** RECORDS TO PROCESS follows **
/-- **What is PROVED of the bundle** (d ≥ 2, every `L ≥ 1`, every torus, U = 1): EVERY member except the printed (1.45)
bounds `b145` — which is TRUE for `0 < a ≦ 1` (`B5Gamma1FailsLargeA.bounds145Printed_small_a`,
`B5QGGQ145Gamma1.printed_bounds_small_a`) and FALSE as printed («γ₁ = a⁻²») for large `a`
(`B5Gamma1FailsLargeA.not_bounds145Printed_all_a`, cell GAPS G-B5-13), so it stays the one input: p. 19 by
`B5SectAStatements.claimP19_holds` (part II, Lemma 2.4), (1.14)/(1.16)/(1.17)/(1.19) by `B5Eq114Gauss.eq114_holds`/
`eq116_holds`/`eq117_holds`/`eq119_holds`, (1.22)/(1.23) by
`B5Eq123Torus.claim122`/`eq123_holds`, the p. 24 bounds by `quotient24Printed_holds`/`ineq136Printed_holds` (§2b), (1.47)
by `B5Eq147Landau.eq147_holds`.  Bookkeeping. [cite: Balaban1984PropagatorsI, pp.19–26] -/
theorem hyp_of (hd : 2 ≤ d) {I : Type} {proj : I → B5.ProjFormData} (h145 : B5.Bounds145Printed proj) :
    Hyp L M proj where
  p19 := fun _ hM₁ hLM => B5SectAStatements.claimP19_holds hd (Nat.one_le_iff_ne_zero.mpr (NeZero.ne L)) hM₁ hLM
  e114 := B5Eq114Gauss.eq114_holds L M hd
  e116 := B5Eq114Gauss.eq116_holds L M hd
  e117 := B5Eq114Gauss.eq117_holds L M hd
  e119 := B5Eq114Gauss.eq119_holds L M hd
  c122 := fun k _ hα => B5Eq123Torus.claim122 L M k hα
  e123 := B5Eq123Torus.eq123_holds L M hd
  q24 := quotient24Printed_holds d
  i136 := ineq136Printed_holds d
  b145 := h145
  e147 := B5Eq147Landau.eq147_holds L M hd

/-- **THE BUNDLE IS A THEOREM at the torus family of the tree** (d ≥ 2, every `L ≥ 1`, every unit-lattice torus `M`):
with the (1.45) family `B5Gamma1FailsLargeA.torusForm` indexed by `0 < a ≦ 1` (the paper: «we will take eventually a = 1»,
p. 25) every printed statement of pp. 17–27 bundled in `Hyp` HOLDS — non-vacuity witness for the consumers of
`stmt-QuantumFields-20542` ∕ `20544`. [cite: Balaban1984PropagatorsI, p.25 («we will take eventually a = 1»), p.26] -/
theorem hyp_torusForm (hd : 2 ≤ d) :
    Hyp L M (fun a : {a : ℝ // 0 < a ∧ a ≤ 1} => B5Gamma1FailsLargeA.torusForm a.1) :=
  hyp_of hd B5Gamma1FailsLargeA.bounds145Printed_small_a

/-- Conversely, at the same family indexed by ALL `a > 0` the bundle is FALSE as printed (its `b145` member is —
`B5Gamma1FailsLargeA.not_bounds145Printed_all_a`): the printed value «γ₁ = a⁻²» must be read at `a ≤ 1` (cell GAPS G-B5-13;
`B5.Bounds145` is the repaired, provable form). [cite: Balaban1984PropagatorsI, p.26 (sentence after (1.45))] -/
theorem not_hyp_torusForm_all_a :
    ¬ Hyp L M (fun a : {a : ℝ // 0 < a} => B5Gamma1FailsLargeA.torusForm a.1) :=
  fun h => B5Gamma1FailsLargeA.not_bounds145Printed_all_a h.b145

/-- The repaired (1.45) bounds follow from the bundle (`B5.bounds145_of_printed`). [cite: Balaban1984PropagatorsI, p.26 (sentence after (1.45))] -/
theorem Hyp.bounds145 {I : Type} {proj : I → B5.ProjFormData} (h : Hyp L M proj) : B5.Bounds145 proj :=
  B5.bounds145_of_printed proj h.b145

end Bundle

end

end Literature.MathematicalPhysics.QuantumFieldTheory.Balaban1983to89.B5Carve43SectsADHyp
** End of RECORDS TO PROCESS **
** RECORDS TO PROCESS follows **
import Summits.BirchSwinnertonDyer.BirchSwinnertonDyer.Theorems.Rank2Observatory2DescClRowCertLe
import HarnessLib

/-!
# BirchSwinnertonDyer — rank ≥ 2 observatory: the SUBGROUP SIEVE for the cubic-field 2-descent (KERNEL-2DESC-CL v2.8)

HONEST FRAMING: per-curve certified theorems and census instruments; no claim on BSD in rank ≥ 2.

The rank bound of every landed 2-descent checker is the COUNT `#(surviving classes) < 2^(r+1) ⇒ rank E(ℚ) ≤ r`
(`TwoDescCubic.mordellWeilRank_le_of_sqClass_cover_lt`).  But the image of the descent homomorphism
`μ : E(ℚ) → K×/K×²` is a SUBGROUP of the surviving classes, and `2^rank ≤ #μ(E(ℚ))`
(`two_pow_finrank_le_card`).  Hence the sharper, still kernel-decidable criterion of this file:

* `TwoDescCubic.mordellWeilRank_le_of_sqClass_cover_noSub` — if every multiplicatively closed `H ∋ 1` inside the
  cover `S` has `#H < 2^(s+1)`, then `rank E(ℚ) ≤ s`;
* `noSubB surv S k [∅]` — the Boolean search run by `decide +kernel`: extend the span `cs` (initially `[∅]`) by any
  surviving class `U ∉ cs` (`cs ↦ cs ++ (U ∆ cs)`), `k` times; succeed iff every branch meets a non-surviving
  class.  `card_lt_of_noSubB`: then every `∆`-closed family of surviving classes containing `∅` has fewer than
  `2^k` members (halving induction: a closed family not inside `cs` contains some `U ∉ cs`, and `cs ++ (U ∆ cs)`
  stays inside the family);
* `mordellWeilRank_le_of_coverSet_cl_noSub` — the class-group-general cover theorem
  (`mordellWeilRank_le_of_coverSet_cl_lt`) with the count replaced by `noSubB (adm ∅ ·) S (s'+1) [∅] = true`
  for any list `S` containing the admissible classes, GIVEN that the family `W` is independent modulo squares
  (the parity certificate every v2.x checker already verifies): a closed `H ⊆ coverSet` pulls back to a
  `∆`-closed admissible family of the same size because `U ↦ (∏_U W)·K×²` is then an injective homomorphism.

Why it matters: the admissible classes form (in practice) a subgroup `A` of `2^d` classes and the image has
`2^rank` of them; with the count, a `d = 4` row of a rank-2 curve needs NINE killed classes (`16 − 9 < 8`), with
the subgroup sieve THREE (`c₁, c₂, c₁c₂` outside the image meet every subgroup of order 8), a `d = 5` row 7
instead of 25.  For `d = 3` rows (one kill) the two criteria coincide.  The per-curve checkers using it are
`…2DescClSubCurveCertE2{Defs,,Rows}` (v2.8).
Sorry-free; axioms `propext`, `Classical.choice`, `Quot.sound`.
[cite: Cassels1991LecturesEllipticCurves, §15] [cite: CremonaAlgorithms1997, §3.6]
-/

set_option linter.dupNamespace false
** End of RECORDS TO PROCESS **
■ TASK TO CARRY OUT ■
Lines to set down from above: the line with "the printed (1.45)", the line with "input: p. 19 by", and every line between, each exactly as written.

■ TASK SOLUTION ■
/-- **What is PROVED of the bundle** (d ≥ 2, every `L ≥ 1`, every torus, U = 1): EVERY member except the printed (1.45)
bounds `b145` — which is TRUE for `0 < a ≦ 1` (`B5Gamma1FailsLargeA.bounds145Printed_small_a`,
`B5QGGQ145Gamma1.printed_bounds_small_a`) and FALSE as printed («γ₁ = a⁻²») for large `a`
(`B5Gamma1FailsLargeA.not_bounds145Printed_all_a`, cell GAPS G-B5-13), so it stays the one input: p. 19 by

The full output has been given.